(Beginning of AVAILABLE RECORDS)
/-!
# The Albanese morphism `α_X : ∇X → Alb_X` GENERATES `Alb_X` (Liu 2021, §2.1; Serre, no. 1–2; Lang II §3)

Topic `Literature/NumberTheory/Automorphic/Liu2021`; generic lemmas in namespace `Literature.AlgebraicGeometry.Motives`,
head in `Literature.NumberTheory.Automorphic.Liu2021.AppendixC`.  PROOF FILE (theorems only; no definition, no named fact,
no instance, no `sorry`).  Cell `hodgecm-mathlib` (D-0151), FLOOR-0 P5a, pole of the D9op road 2′ (sub-line
`Cruxes/HLiu418/Lines/F0_D9opRoad2.lean`, item G1 of LEAD WORD #3a): input of T4 «generation spreads from the generic fibre
to every fibre of an abelian scheme» (★ `AbelianScheme.generates_fibre_of_generates_fibre_of_injective`) ON THE GENERIC FIBRE.

For a morphism `φ : N → A` from a `K`-scheme to an abelian variety, `Generates φ` (★ `Motives/GeneratedAbelianSubvariety`,
Serre no. 1 Déf. 1, Lang II §3 p. 35) says that some sum map `s_n : (N × N)ⁿ⁺¹ → A`,
`((x_i, y_i))_i ↦ ∏ φ(x_i) φ(y_i)⁻¹`, is surjective.  For Liu's POINT-FREE Albanese datum `α_X : ∇X → Alb_X` of a smooth
projective `X` ([Liu2021] Def. 2.3, ★ `AppendixC.Albanese X`) this is NOT a case of the tree's ★ `Jacobian.generates_abelJacobi`
(Serre/Milne: the universal pointed morphism generates), because `∇X` is neither geometrically integral nor pointed when `X`
is not geometrically connected (the record unitary Shimura curve `M⋆_K` has `pieces ≥ 1` complex components and no rational
point in general).  PROOF (ours, over the printed construction of `Alb_X`, [Liu2021] §2.1 proof of the Proposition,
l. 1194–1200: «`k'` splits `X` … `Alb_{X'} = ∏ᵢ Alb_{Xᵢ}` … Galois descent»):

* §1 **descent of generation along a field extension** — `Generates.of_baseChange : Generates (φ ×_K L) → Generates φ`
  (the sum maps of `φ_L` are the base changes of those of `φ` up to the monoidal structure isomorphisms — the
  plumbing of ★ `Motives/GeneratesBaseChange`, re-derived here because it is private there — and surjectivity DESCENDS
  along the surjective projection `Y_L → Y`, [GortzWedhorn2020] Prop. 4.32 (2), Prop. 4.16);
* §2 **generation from a biproduct of generated pieces** (over an algebraically closed field `Ω`) —
  `generates_of_biproduct_charts`: if `A` carries a finite biproduct structure `π_c : A → J_c`, `ι_c : J_c → A`,
  `∑_c π_c ≫ ι_c = 𝟙`, and charts `l_c : S_c → N` with `l_c ≫ φ = ψ_c ≫ ι_c` where every `ψ_c : S_c → J_c` GENERATES, and
  `N` has an `Ω`-point, then `φ` generates: an `Ω`-point `x` of `A` is `∏_c ι_c(π_c x)`, each `π_c x` is a value of a sum
  map of `ψ_c` (★ `AlgPoints.exists_comp_eq_of_surjective`), hence of `φ` (★ `exists_comp_pmSum_eq`, ★ `pmSum_comp`), products of
  values of sum maps are values of longer sum maps (`s_{n+1}(z,w) = s_n(z)·d(w)`), and a proper morphism onto whose image every
  `Ω`-point lifts is surjective (★ `SchemeOver.surjective_left_of_forall_algPoints`);
* §3 **the head** `Albanese.generates_α`: for `X` smooth of some relative dimension and projective over a field `k` of
  characteristic zero with `[Algebra k ℂ]`, non-empty, and ANY Albanese datum `a : Albanese X`, **`Generates a.α`** — by the
  α-COMPATIBLE finite-Galois fan ★ `Albanese.exists_isGalois_isLimit_fan_baseChange_compat` (`(Alb_X)_L ≅ ⊕_c J(E_c)` with
  pointed pieces `E_c` and charts `E_c × E_c → (∇X)_L` along which `(α_X)_L` is `diff_c ≫ ι_c`), Milne's ★
  `Jacobian.generates_abelJacobi` (`diff_c` generates `J(E_c)`), §2 over `Ω = L̄`, and §1 twice (`Ω → L → k`).
  `Nonempty X` is necessary: for `X = ∅`, `∇X = ∅` and `Alb_X = 0` has one point.  The characteristic-zero/`ℂ` hypotheses are
  those of the fan theorem (the tree's existence road for `Alb_X`); the consumer is the generic fibre `M⋆_K / F` of the record curve.

HC_CM is proved only modulo the 7 printed citations until rung 0 closes; nothing of [Liu2021] is asserted here.

## References
* [Liu2021] Y. Liu, *Fourier–Jacobi cycles and arithmetic relative trace formula*, Camb. J. Math. 9 (2021) = arXiv:2102.11518:
  §2.1 Def. 2.1 (1) (FJcycle.tex l. 1171–1174), Proposition (l. 1190–1192) with proof (l. 1194–1200), Def. 2.3 (l. 1202–1208).
* [Serre1958MorphismesUniversels] J.-P. Serre, *Morphismes universels et variété d'Albanese*, Sém. Chevalley 4 (1958/59), exp. 10,
  no. 1 (Déf. 1, the maps `f_n`), no. 2 Thm. 1–2.
* [Lang1983AbelianVarieties] S. Lang, *Abelian Varieties* (1959/1983), II §3 (p. 35: generation; Thm. 10–11).
* [Milne1986JacobianVarieties] J. S. Milne, *Jacobian Varieties* (Cornell–Silverman 1986), §6 Prop. 6.1 (proof: «`f^P(C)` generates `J`»),
  Prop. 6.4, Remark 6.5.
* [GortzWedhorn2020] U. Görtz, T. Wedhorn, *Algebraic Geometry I*, 2nd ed. (2020), Prop. 4.16, (4.7), Prop. 4.32 (2), Prop. 3.35/Cor. 3.36.
-/

set_option autoImplicit false

noncomputable section

universe u

open CategoryTheory CategoryTheory.Limits AlgebraicGeometry MonoidalCategory CartesianMonoidalCategory

/-! ## §1 Descent of generation along a field extension -/

namespace Literature.AlgebraicGeometry.Motives

open scoped MonObj Obj
open AbelianVariety (bcSpec bcFunctor)

section Descent

variable {K : Type u} [Field K] (L : Type u) [Field L] [Algebra K L]

/-- `Spec L → Spec K` is surjective (both spectra are points). [folklore] -/
private theorem surjective_bcSpec : Surjective (bcSpec K L) := by
  refine ⟨fun x => ?_⟩
  obtain ⟨y⟩ := (inferInstance : Nonempty (Spec (.of L)))
  exact ⟨y, Subsingleton.elim _ _⟩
(End of AVAILABLE RECORDS)
WORK TO BE COMPLETED ▸ With the line holding "noncomputable section" as the first and the line holding "section Descent" as the last, set down that range of the entries above exactly, and nothing else.

RESULT ▸
noncomputable section

universe u

open CategoryTheory CategoryTheory.Limits AlgebraicGeometry MonoidalCategory CartesianMonoidalCategory

/-! ## §1 Descent of generation along a field extension -/

namespace Literature.AlgebraicGeometry.Motives

open scoped MonObj Obj
open AbelianVariety (bcSpec bcFunctor)

section Descent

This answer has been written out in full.